+++ PROVIDED RECORDS

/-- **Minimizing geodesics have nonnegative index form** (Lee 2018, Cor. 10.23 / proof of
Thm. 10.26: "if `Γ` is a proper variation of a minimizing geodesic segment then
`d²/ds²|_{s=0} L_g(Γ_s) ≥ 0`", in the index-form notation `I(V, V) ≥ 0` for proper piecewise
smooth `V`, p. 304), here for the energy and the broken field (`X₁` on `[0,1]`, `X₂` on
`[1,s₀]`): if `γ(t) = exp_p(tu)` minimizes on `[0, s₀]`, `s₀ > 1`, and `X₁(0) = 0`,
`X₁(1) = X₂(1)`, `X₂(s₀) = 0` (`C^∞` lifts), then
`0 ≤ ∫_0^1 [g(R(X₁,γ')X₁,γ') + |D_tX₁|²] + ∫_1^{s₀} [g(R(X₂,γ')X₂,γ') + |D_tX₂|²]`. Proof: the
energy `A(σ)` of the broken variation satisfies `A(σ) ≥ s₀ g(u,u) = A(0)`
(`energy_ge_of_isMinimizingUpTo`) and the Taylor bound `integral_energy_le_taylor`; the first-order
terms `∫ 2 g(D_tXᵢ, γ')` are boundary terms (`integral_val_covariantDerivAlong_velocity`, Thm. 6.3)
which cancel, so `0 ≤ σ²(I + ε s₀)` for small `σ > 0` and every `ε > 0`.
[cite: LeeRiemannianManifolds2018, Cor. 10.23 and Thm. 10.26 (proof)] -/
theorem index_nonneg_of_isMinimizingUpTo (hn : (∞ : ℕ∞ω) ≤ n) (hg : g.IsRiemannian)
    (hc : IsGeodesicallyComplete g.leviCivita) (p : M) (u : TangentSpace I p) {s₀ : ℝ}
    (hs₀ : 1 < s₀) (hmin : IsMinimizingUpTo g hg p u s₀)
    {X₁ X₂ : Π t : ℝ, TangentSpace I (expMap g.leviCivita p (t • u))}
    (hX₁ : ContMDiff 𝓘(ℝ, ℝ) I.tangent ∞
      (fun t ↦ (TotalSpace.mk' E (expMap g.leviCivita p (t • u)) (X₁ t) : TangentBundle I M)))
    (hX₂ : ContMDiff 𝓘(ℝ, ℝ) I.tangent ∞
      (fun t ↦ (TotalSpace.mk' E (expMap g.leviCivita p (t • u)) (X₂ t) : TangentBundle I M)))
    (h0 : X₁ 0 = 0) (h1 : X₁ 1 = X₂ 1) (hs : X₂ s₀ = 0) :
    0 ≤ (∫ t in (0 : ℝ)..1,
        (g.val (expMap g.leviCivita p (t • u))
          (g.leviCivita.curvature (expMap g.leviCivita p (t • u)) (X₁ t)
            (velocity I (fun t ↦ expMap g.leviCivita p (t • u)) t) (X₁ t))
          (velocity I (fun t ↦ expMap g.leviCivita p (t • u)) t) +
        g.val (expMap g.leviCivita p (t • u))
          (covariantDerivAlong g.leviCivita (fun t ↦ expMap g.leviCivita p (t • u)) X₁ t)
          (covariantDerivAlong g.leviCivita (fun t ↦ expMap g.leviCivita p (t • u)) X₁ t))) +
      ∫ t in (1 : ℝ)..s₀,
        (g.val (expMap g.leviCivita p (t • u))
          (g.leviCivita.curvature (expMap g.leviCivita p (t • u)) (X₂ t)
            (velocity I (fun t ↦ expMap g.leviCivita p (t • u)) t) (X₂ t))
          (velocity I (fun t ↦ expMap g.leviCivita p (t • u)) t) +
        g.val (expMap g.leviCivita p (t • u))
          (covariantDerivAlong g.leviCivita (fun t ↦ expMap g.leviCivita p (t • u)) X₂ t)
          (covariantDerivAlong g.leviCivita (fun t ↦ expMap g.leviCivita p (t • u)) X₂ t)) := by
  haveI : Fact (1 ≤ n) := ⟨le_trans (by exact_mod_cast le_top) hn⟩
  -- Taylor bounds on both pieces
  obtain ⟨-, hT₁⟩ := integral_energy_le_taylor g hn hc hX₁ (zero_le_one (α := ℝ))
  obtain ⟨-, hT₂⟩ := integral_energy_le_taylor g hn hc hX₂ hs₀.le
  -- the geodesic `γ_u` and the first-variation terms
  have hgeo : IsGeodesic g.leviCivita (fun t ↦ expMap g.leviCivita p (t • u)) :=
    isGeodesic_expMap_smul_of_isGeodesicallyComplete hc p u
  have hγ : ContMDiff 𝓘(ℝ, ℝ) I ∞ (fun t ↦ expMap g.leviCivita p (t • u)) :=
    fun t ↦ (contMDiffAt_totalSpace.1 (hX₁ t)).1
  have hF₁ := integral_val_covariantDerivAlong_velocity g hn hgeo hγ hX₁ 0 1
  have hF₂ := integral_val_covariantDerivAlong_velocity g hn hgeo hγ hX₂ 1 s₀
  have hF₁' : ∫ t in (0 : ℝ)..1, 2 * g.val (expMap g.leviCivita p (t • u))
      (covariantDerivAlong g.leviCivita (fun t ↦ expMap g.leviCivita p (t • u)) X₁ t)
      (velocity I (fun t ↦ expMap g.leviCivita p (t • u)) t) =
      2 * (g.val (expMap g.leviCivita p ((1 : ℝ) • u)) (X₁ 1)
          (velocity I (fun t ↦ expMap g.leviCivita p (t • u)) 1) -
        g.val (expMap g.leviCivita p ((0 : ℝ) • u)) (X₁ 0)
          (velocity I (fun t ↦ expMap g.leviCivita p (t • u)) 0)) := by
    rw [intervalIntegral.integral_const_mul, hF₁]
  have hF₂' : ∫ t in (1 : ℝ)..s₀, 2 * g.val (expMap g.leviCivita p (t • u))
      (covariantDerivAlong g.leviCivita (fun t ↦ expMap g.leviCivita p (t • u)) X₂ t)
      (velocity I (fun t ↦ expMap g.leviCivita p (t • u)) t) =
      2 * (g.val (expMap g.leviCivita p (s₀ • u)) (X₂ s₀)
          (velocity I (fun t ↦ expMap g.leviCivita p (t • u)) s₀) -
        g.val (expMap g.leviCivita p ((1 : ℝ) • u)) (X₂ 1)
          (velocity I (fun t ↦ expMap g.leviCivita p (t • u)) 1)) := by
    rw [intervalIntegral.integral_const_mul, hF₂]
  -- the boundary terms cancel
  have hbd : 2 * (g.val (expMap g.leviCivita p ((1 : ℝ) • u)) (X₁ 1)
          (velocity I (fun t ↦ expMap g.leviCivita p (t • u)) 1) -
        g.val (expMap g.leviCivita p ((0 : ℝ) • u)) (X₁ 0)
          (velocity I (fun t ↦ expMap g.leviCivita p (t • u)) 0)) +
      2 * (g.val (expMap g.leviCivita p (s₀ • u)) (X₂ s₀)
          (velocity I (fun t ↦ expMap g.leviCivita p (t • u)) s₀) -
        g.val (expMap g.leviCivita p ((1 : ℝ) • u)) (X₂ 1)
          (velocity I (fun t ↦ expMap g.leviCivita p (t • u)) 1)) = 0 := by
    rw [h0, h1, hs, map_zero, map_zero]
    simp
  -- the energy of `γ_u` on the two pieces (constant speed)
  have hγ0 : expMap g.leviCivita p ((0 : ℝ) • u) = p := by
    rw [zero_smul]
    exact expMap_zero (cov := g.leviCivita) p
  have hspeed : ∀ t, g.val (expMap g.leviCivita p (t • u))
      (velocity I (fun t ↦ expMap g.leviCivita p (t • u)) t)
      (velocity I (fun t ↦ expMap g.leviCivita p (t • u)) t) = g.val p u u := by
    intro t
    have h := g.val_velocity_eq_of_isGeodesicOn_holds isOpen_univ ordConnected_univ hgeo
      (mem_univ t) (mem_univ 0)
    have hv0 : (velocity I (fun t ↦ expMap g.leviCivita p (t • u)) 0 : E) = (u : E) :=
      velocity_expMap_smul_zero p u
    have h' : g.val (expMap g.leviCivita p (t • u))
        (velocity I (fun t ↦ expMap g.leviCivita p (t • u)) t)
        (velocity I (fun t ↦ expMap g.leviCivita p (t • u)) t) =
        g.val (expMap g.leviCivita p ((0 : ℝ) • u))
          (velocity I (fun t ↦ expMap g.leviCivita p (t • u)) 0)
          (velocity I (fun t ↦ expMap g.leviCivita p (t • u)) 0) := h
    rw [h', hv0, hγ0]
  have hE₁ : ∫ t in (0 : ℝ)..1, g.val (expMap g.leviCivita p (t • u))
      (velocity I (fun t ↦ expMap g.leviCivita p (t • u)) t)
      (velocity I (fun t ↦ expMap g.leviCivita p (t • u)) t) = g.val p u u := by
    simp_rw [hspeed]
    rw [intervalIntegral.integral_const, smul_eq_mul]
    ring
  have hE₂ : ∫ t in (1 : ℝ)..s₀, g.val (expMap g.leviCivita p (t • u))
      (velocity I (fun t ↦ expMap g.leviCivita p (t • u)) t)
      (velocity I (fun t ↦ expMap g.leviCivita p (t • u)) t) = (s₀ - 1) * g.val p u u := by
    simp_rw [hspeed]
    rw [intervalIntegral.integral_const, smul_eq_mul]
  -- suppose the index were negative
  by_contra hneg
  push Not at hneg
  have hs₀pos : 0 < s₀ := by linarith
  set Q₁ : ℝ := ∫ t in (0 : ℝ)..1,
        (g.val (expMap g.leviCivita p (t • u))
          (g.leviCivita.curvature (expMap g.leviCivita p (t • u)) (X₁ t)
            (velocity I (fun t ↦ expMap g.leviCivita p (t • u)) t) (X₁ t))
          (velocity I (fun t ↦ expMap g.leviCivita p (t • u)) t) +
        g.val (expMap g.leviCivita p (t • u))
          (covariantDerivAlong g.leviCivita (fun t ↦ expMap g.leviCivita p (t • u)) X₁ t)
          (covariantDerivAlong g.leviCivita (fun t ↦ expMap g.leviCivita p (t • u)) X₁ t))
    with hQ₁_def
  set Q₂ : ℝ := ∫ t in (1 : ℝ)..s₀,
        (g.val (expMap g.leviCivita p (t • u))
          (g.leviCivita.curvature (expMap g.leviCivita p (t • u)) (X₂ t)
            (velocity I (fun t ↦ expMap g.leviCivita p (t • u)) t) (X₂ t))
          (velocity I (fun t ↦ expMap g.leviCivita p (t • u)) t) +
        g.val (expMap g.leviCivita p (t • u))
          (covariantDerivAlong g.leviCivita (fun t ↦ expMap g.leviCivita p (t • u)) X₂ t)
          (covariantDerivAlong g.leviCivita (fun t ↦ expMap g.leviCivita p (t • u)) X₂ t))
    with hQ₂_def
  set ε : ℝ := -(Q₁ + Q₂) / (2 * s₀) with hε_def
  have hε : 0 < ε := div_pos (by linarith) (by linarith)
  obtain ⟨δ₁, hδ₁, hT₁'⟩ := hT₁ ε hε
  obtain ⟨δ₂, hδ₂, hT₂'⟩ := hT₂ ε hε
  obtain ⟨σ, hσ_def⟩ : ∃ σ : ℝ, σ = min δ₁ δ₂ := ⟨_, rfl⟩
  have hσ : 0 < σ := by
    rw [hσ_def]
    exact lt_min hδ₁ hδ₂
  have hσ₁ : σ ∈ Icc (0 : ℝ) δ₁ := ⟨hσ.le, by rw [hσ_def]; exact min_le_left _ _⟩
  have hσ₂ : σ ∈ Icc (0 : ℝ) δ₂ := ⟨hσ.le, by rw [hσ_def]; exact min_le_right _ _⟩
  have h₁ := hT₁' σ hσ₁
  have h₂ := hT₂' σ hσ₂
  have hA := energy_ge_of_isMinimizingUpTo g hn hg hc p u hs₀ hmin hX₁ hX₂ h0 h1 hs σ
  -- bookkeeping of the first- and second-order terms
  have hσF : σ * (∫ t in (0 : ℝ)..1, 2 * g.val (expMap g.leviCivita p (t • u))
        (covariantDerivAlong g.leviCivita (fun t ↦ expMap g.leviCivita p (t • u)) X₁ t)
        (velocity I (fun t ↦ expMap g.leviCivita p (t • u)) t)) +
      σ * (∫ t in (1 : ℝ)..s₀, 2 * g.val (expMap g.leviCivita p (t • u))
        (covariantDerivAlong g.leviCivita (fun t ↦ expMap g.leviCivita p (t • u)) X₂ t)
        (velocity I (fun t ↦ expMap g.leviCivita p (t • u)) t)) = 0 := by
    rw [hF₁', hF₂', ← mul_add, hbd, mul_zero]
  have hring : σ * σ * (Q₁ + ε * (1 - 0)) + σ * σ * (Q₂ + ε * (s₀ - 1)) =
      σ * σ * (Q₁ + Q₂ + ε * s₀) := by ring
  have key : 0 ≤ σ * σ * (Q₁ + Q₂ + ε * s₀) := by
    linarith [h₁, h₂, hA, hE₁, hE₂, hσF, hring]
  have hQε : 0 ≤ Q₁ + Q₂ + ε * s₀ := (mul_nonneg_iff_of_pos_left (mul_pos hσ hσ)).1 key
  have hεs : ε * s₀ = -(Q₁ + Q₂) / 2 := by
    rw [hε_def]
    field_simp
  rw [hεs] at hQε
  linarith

++++++

EXERCISE DETAILS:
In the entries above, find each line with the word "broken" and return it.

EXPECTED OUTPUT:
smooth `V`, p. 304), here for the energy and the broken field (`X₁` on `[0,1]`, `X₂` on
energy `A(σ)` of the broken variation satisfies `A(σ) ≥ s₀ g(u,u) = A(0)`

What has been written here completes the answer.